I can't say I was blown away by the design of these Shures, but it's better than that of many sub-$50 headphones. They look pretty good from afar. Up close, however, they don't fool you into thinking they're a more expensive headphone. They're rather generic and made mostly of plastic, though they do seem sturdily built and the cable's heavy-duty 3.5mm plug housing should withstand a fair amount of abuse without failing. The 5-foot (1.5-meter) cable is non-detachable and impedance is rated at 34 ohms.

On the headband there's a faux-metallic finish that looks attractive enough, but that finish is prone to showing scratches and dings, so you may want to be careful where you place these headphones when they're not in use, especially since so protective pouch is included (avoid mixing them with a set of keys in your bag).

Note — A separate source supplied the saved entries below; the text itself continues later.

/-! ## §3 The isomorphism `(A ⊗_𝒪 𝔞) ⊗_𝒪 𝔟 ≅ A ⊗_𝒪 (𝔞 ⊗ 𝔟)` -/

/-- `(A ⊗ 𝔞) ⊗ 𝔟 ⟶ A ⊗ (𝔞 ⊗ 𝔟)`: `ι₂ ≫ (ι₁)ᵐ ≫ R ≫ π₃`. [cite: Conrad2004GrossZagier, §7] -/
def serreCompHom : (serreTensorIter act E hE F hF).X ⟶ (serreTensor act (kronPres E F) (kronPres_idem E hE F hF)).X :=
  @serreι S (serreTensor act E hE) O _ (serreAction act E hE) (serreComm act E hE) m F hF ≫
    powMap (serreι act E hE) m ≫ (A.powPowIso m n).hom ≫ serreπ act (kronPres E F) (kronPres_idem E hE F hF)

/-- `A ⊗ (𝔞 ⊗ 𝔟) ⟶ (A ⊗ 𝔞) ⊗ 𝔟`: `ι₃ ≫ R⁻¹ ≫ (π₁)ᵐ ≫ π₂`. [cite: Conrad2004GrossZagier, §7] -/
def serreCompInv : (serreTensor act (kronPres E F) (kronPres_idem E hE F hF)).X ⟶ (serreTensorIter act E hE F hF).X :=
  serreι act (kronPres E F) (kronPres_idem E hE F hF) ≫ (A.powPowIso m n).inv ≫ powMap (serreπ act E hE) m ≫
    @serreπ S (serreTensor act E hE) O _ (serreAction act E hE) (serreComm act E hE) m F hF

/-- `serreCompHom ≫ serreCompInv = 𝟙`. [cite: Conrad2004GrossZagier, §7] -/
theorem serreCompHom_inv : serreCompHom act E hE F hF ≫ serreCompInv act E hE F hF = 𝟙 _ := by
  haveI := serreComm act E hE
  have h1 := serreπ_ι_and_ι_π act (kronPres E F) (kronPres_idem E hE F hF)
  have h2 := @serreπ_ι_and_ι_π S (serreTensor act E hE) O _ (serreAction act E hE) (serreComm act E hE) m F hF
  have h3 : powMap (serreι act E hE) m ≫ powMap (serreπ act E hE) m = 𝟙 _ := by
    rw [← powMap_comp, (serreπ_ι_and_ι_π act E hE).2, powMap_id]
  unfold serreCompHom serreCompInv
  simp only [Category.assoc]
  rw [reassoc_of% h1.1, powMap_ι_comp_kron_assoc, Iso.hom_inv_id_assoc, reassoc_of% h3,
    @serreι_comp_matrixEnd_assoc S (serreTensor act E hE) O _ (serreAction act E hE) (serreComm act E hE) m F hF, h2.2]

The headphones fold but don't come with any sort of carrying case. Sarah Tew/CNET

Those gripes aside, their comfort level is good, especially for an on-ear model. At 5.2 ounces or 150 grams, these are pretty lightweight headphones and they fit snugly on head without putting too much pressure on your ears. It's also worth noting that the way you adjust the headphones to your head is by sliding the headphones up or down on a rail system and the headphone should fit heads big and small.

Performance

As I said, the sound quality is impressive for the price. They deliver smooth, relatively accurate sound, with good detail. While the bass isn't incredibly powerful, it does have good definition, and the headphone should work well with a variety of music.

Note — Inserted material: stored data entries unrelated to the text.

import Summits.CriticalPhenomena.PercolationContinuityZ3.Theorems.Transplant.SkelNegBChoiceAllT
import Summits.CriticalPhenomena.PercolationContinuityZ3.Theorems.Transplant.SkelNegBParamsLOA
import Summits.CriticalPhenomena.PercolationContinuityZ3.Theorems.Transplant.SkelNegBParamsSchedA
import HarnessLib

/-!
# N1 params, chain of record `NegB`, part ChoiceAllT-A — THE CHOICE FUNCTION OF THE (ζ′) CHAIN **`negChoiceAllOTA gv fv Pv Sv : ChoiceFnNO`** (the twin of `negChoiceAllOT`,
# p30xxxx, over the (ζ′) cells: scheme **`NegB.ΓOTA := cellGeomSG₂b G fineOA fcellsA t (schedOfA …) b0TA`**, arrival boxes **`b0TA i := fcellsA.r i / 4`** (= `10·Kq·s_i`
# fine cells = `10·Kq` strides: one stride is now `s_i` cells), face data `FDOA := faceDataSG …`, level data `LDOA := levelDataS …`; `δI, m₀, Sz, SMn` EXACTLY as the record's
# (`Neg.δI`, `Neg.m₀`, `Neg.Sz`, `SMnP … Pv` — cell-free), so `AtQO` transfers both ways to `choiceAtOB/OS/OT` and EVERY landed `…_of_atQOB/OS/OT` / `KS.…_R` lemma applies),
# with **`geomHoldsNOFn_negChoiceAllOTA`** for every slot value (stmt-g16 2026-08-22; NEG-SCOPE §B.19 (ζ′); p3-g11 rulings 02:53:30Z (plan adopted) and 03:03:22Z (Q-ζ1:
# `negChoiceAllOTA : ChoiceFnNO` over `κ : Consts`, δI as today, NO δC — the closure of record for it is the length-budgeted `…_of_choiceFnNOWL NegB.LfA`))
HOW TO INSTANTIATE (the NOWL tuple, values of record as they land): `negChoiceAllOTA (KS.gT 0 gxA) (KS.fT 0 fxA) (KS.PR 0 PxA) (SUA exA mxA)` — this file is slot-generic.
builds on p205010 (kernel theorem, internal audit signed; external expert review pending) — nothing in this file uses p205010; NOTHING is claimed about the node
`SamePDropOfSkeletonNeg₁` (OPEN).
Lane `prim-bschramm-*`, seat `prim-bschramm-stmt` (gen 16); helper file (`--supports stmt-CriticalPhenomena-4575 --as helper`); ledger HOME/prim-bschramm-stmt/NEG-PARAMS.md.
* §1 **`b0TA`** (`b0TA_eq : = 10·Kq·s i`, `b0TA_le : ≤ 3·r i`, `b0TA_ge`, `b0TA_le_two`), **`ΓOTA`**, **`FDOA`**, **`LDOA`**, `choiceAtOTA`, **`negChoiceAllOTA`** (+ `_eq`);
* §2 **`atQOB_of_atQOTA`** / `atQOTA_of_atQOB` / **`atQOS_of_atQOTA`** / **`atQOT_of_atQOTA`**, `factsO/eqNumL/clauseL/clauseS/clauseP/inputsP/inputsExtra/inputsS/inputsL/zone _of_atQOTA`;
* §3 `geom_fineA_at_b` (any `b₀ ≤ 3r`), **`geomHoldsNOFn_negChoiceAllOTA`**.
[cite: KozmaNitzan2024, §4 Theorem 6 (pp. 25–31); pp. 25–29] [cite: MartineauTassion2017, §3.2 Lemma 3.5, §4.3]
-/

noncomputable section

open scoped Classical

namespace Summit.CriticalPhenomena.PercolationContinuityZ3.Theorems.Transplant

open MeasureTheory Literature.Probability.Percolation Literature.Probability.LatticeModels SimpleGraph KNCells
open Literature.Barriers.CriticalPhenomena (HasExponentialGrowth)

namespace PlanarSkeletonNeg

open SkelConc (Consts)
open BoxProdZ2 (ConcRadiiG)
open Skelφ (oriφ trφ)
open Skelφ.StepI (DataN OutO)

namespace NegB

open Neg

/-! ## §1 The arrival boxes, the scheme, the choice function of the (ζ′) chain -/

section Values

variable (κ : Consts) {V : Type} [DecidableEq V] [Countable V] {G : SimpleGraph V} [G.LocallyFinite] (Φ : PlanarSkeletonNeg G) (t : V)
  (p : unitInterval) (D : DataN V) (g f : ℕ)

/-- **THE ARRIVAL-BOX HALF-WIDTHS OF THE (ζ′) CHAIN** (in fine cells): `b0TA i := fcellsA.r i / 4` (`= 10·Kq·s_i` = `10·Kq` strides, one stride = `s_i` cells). [this work] -/
def b0TA : Fin 2 → ℕ := fun i => (fcellsA κ Φ t p D g f).r i / 4

/-- `b0TA i = r i / 4` (by `rfl`). [folklore] -/
theorem b0TA_eq_div (i : Fin 2) : b0TA κ Φ t p D g f i = (fcellsA κ Φ t p D g f).r i / 4 := rfl

/-- **`b0TA i = 10·Kq·s_i`** (`K = 40·Kq`, `r i = K·s i`). [folklore] -/
theorem b0TA_eq (i : Fin 2) : b0TA κ Φ t p D g f i = 10 * Neg.Kq κ * (fcellsA κ Φ t p D g f).s i := by
  have hr := (fcellsA_K κ Φ t p D g f).2.2 i
  rw [b0TA_eq_div, hr, Neg.K_eq]
  have : 40 * Neg.Kq κ * (fcellsA κ Φ t p D g f).s i = 4 * (10 * Neg.Kq κ * (fcellsA κ Φ t p D g f).s i) := by ring
  rw [this, Nat.mul_div_cancel_left _ (by norm_num)]

/-- **`b0TA i ≤ 3·r i`** (hp-8's `hb`). [folklore] -/
theorem b0TA_le (i : Fin 2) : b0TA κ Φ t p D g f i ≤ 3 * (fcellsA κ Φ t p D g f).r i := by
  rw [b0TA_eq_div]; omega

/-- `8·Kq·s i ≤ b0TA i` and `1 ≤ b0TA i`. [folklore] -/
theorem b0TA_ge (i : Fin 2) : 8 * Neg.Kq κ * (fcellsA κ Φ t p D g f).s i ≤ b0TA κ Φ t p D g f i ∧ 1 ≤ b0TA κ Φ t p D g f i := by
  rw [b0TA_eq]
  have hK : 1 ≤ Neg.Kq κ := Neg.one_le_Kq κ
  have hs : 1 ≤ (fcellsA κ Φ t p D g f).s i := (fcellsA κ Φ t p D g f).hs i
  refine ⟨by nlinarith, ?_⟩
  calc 1 ≤ 10 * 1 * 1 := by norm_num
    _ ≤ 10 * Neg.Kq κ * (fcellsA κ Φ t p D g f).s i := Nat.mul_le_mul (Nat.mul_le_mul_left _ hK) hs

/-- `b0TA i ≤ 2·r i` and `r i ≤ 4·b0TA i + 3`. [folklore] -/
theorem b0TA_le_two (i : Fin 2) : b0TA κ Φ t p D g f i ≤ 2 * (fcellsA κ Φ t p D g f).r i ∧ (fcellsA κ Φ t p D g f).r i ≤ 4 * b0TA κ Φ t p D g f i + 3 := by
  rw [b0TA_eq_div]; omega

variable (O : OutO V) (gv fv : Neg.FSlot) (Sv : SSlot) (q : unitInterval)

/-- **THE SCHEME OF RECORD OF THE (ζ′) CHAIN at `(O, q)`**: `cellGeomSG₂b` over the oriented (ζ′) fine map `fineOA`, the cells `fcellsA`, root `t`, schedule `schedOfA (Sv …)`,
boxes `b0TA`. [cite: KozmaNitzan2024, §4 pp. 25–27 (Q_v, M_v, E_{v,x}, H^j_{v,x})] -/
def ΓOTA : CellGeom V ℕ :=
  Skelφ.cellGeomSG₂b G (fineOA κ Φ t p O.D O.DT O.ori (gOf κ Φ t p O gv) (fOf κ Φ t p O fv))
    (fcellsA κ Φ t p O.merged (gOf κ Φ t p O gv) (fOf κ Φ t p O fv)) t
    (schedOfA κ Φ t p O.merged (gOf κ Φ t p O gv) (fOf κ Φ t p O fv) (Sv κ Φ t p O.merged (gOf κ Φ t p O gv) (fOf κ Φ t p O fv) q))
    (b0TA κ Φ t p O.merged (gOf κ Φ t p O gv) (fOf κ Φ t p O fv))

/-- **The face data of the (ζ′) chain at `(O, q)`** (`faceDataSG` over `fineOA`/`fcellsA`/`schedOfA`). [this work] -/
def FDOA : FaceData V ℕ :=
  Skelφ.faceDataSG G (fineOA κ Φ t p O.D O.DT O.ori (gOf κ Φ t p O gv) (fOf κ Φ t p O fv))
    (fcellsA κ Φ t p O.merged (gOf κ Φ t p O gv) (fOf κ Φ t p O fv)) t
    (schedOfA κ Φ t p O.merged (gOf κ Φ t p O gv) (fOf κ Φ t p O fv) (Sv κ Φ t p O.merged (gOf κ Φ t p O gv) (fOf κ Φ t p O fv) q))

/-- **The level data of the (ζ′) chain at `O`** (`levelDataS` over `fineOA`/`fcellsA`). [this work] -/
def LDOA : LevelData V ℕ :=
  Skelφ.levelDataS (fineOA κ Φ t p O.D O.DT O.ori (gOf κ Φ t p O gv) (fOf κ Φ t p O fv)) (fcellsA κ Φ t p O.merged (gOf κ Φ t p O gv) (fOf κ Φ t p O fv))

variable (hC : Φ.CylSubcritical p) (Pv : PSlot)

/-- **THE N1 CHOICES OF THE (ζ′) CHAIN at `(κ, Φ, t, p)` with the four slots** — `δI, m₀, Sz, SMn` as the record's, `Γ := ΓOTA`, `FD := FDOA`, `LD := LDOA`.
[cite: KozmaNitzan2024, §4 Theorem 6 (pp. 25–31)] -/
def choiceAtOTA : ChoiceNO κ Φ t p hC where
  δI := Neg.δI κ Φ
  m₀ := Neg.m₀
  Sz := fun O => Neg.Sz O.merged
  SMn := fun O => SMnP κ Φ t p O.merged (gOf κ Φ t p O gv) (fOf κ Φ t p O fv) Pv
  Γ := fun O q => ΓOTA κ Φ t p O gv fv Sv q
  FD := fun O q => FDOA κ Φ t p O gv fv Sv q
  LD := fun O _ => LDOA κ Φ t p O gv fv
  δI_pos := Neg.δI_pos κ Φ
  δI_lt_one := Neg.δI_lt_one κ Φ
  S_adm := fun O _ => ⟨Neg.Sz_adm O.merged, SMnP_adm_at κ Φ t p O.merged _ _ Pv⟩

end Values

end NegB

/-- **THE CHOICE FUNCTION OF THE {±1} NODE FOR THE (ζ′) CHAIN, four slots** (box `gv`, width `fv`, extra pairs `Pv`, fibre block `Sv`): a `ChoiceFnNO` over `κ : Consts`
(the closure for it is the length-budgeted `samePDropOfSkeletonNeg₁_of_choiceFnNOWL NegB.LfA`). [cite: KozmaNitzan2024, §4 Theorem 6 (pp. 25–31)] -/
def negChoiceAllOTA (gv fv : Neg.FSlot) (Pv : NegB.PSlot) (Sv : NegB.SSlot) : ChoiceFnNO :=
  fun κ _ _ _ _ _ Φ _ t _ _ p _ _ hC => NegB.choiceAtOTA κ Φ t p gv fv Sv hC Pv

/-- `negChoiceAllOTA` unfolds to `NegB.choiceAtOTA` (by `rfl`). [folklore] -/
theorem negChoiceAllOTA_eq (gv fv : Neg.FSlot) (Pv : NegB.PSlot) (Sv : NegB.SSlot) (κ : Consts) {V : Type} [DecidableEq V] [Countable V] (G : SimpleGraph V)
    [G.LocallyFinite] (Φ : PlanarSkeletonNeg G) (hg : ¬ HasExponentialGrowth G) (t : V) (ht : t ∈ Φ.types) (h1 : Φ.types = {t}) (p : unitInterval)
    (hp0 : 0 < (p : ℝ)) (hp1 : (p : ℝ) < 1) (hC : Φ.CylSubcritical p) :
    negChoiceAllOTA gv fv Pv Sv κ G Φ hg t ht h1 p hp0 hp1 hC = NegB.choiceAtOTA κ Φ t p gv fv Sv hC Pv := rfl

/-! ## §2 Unpacking `AtQO` for the (ζ′) choices (`AtQO` reads only `δI, m₀, Sz, SMn`, which are the record's) -/

namespace NegB

open Neg

section AtQ

variable {κ : Consts} {V : Type} [DecidableEq V] [Countable V] {G : SimpleGraph V} [G.LocallyFinite] {Φ : PlanarSkeletonNeg G} {t : V} {p : unitInterval}
  {hC : Φ.CylSubcritical p} {gv fv : Neg.FSlot} {Pv : PSlot} {Sv : SSlot} {O : OutO V} {q : unitInterval}

/-- `FactsO`, the density window and Φ2 at `q` out of `AtQO`. [folklore] -/
theorem factsO_of_atQOTA (hAt : (choiceAtOTA κ Φ t p gv fv Sv hC Pv).AtQO O q) :
    O.FactsO Φ.frame hC Neg.m₀ t ∧ (p : ℝ) / 2 ≤ q ∧ (q : ℝ) ≤ p ∧ Φ.CylSubcritical q := ⟨hAt.1, hAt.2.1, hAt.2.2.1, hAt.2.2.2.2⟩

/-- **`AtQO` of the (ζ′) choices gives `AtQO` of the record's fat-box choices** (same `δI, m₀, Sz, SMn`) — so EVERY `…_of_atQOB` lemma applies after it. (Componentwise: the
kernel must never compare the two schemes.) [folklore] -/
theorem atQOB_of_atQOTA (hAt : (choiceAtOTA κ Φ t p gv fv Sv hC Pv).AtQO O q) : (choiceAtOB κ Φ t p Pv gv fv Sv hC).AtQO O q := by
  obtain ⟨h1, h2, h3, h4, h5⟩ := hAt
  have h1' : O.FactsO Φ.frame hC Neg.m₀ t := h1
  have h4' : ∀ i ∈ Skelφ.StepI.indexNP {t} (Neg.Sz O.merged) (SMnP κ Φ t p O.merged (gOf κ Φ t p O gv) (fOf κ Φ t p O fv) Pv),
      1 - Neg.δI κ Φ < (bondPercolation G q).real (Skelφ.StepI.eventO G Φ.φ O.D O.DT O.ori i) := h4
  exact ⟨h1', h2, h3, h4', h5⟩

/-- The converse transfer. [folklore] -/
theorem atQOTA_of_atQOB (hAt : (choiceAtOB κ Φ t p Pv gv fv Sv hC).AtQO O q) : (choiceAtOTA κ Φ t p gv fv Sv hC Pv).AtQO O q := by
  obtain ⟨h1, h2, h3, h4, h5⟩ := hAt
  have h1' : O.FactsO Φ.frame hC Neg.m₀ t := h1
  have h4' : ∀ i ∈ Skelφ.StepI.indexNP {t} (Neg.Sz O.merged) (SMnP κ Φ t p O.merged (gOf κ Φ t p O gv) (fOf κ Φ t p O fv) Pv),
      1 - Neg.δI κ Φ < (bondPercolation G q).real (Skelφ.StepI.eventO G Φ.φ O.D O.DT O.ori i) := h4
  exact ⟨h1', h2, h3, h4', h5⟩

/-- **`AtQO` of the (ζ′) choices gives `AtQO` of the record's S1 choices** — so every landed `…_of_atQOS` / `KS.…_R` lemma applies after it. [folklore] -/
theorem atQOS_of_atQOTA (hAt : (choiceAtOTA κ Φ t p gv fv Sv hC Pv).AtQO O q) : (choiceAtOS κ Φ t p gv fv Sv hC Pv).AtQO O q :=
  atQOS_of_atQOB (atQOB_of_atQOTA hAt)

/-- **`AtQO` of the (ζ′) choices gives `AtQO` of the record's T choices** — so every landed `…_of_atQOT` lemma applies after it. [folklore] -/
theorem atQOT_of_atQOTA (hAt : (choiceAtOTA κ Φ t p gv fv Sv hC Pv).AtQO O q) : (choiceAtOT κ Φ t p gv fv Sv hC Pv).AtQO O q :=
  atQOT_of_atQOB (atQOB_of_atQOTA hAt)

The view from above. Sarah Tew/CNET

CNET contributor Steve Guttenberg compared the SRH145 (the model without the inline remote) to the MonoPrice 8323, an inexpensive over-ear model he liked. He says, "The SRH145 is clearer than the 8323, bass texture and definition are better too, but the 8323's bass sounds more powerful than the SRH145's. Jeff Tweedy's vocals and acoustic guitar on Wilco's 'Summerteeth' album pop out of the mix more over the SRH145; the 8323 sounds hollow, not all there."

While the 8323 does a bit better job blocking out external noise, the Shure's smoother, more accurate tonal balance and transparency won Guttenberg over, although it does cost double price of the 8323.

He likes the more expensive but still affordable Beyerdynamic' DTX 350 p even better (they sound clearer than these Shures), but thinks the Shure's build quality and two-year warranty, a rarity in the budget headphones category, make them a good deal.

Conclusion

The Shure SRH145m+ may not be swanky, but it fits well and delivers strong performance for a reasonable price. I'd spend the extra dough to get this model, but those who don't care about the integrated microphone can save $10 by going with the standard SRH145 or the SRH144.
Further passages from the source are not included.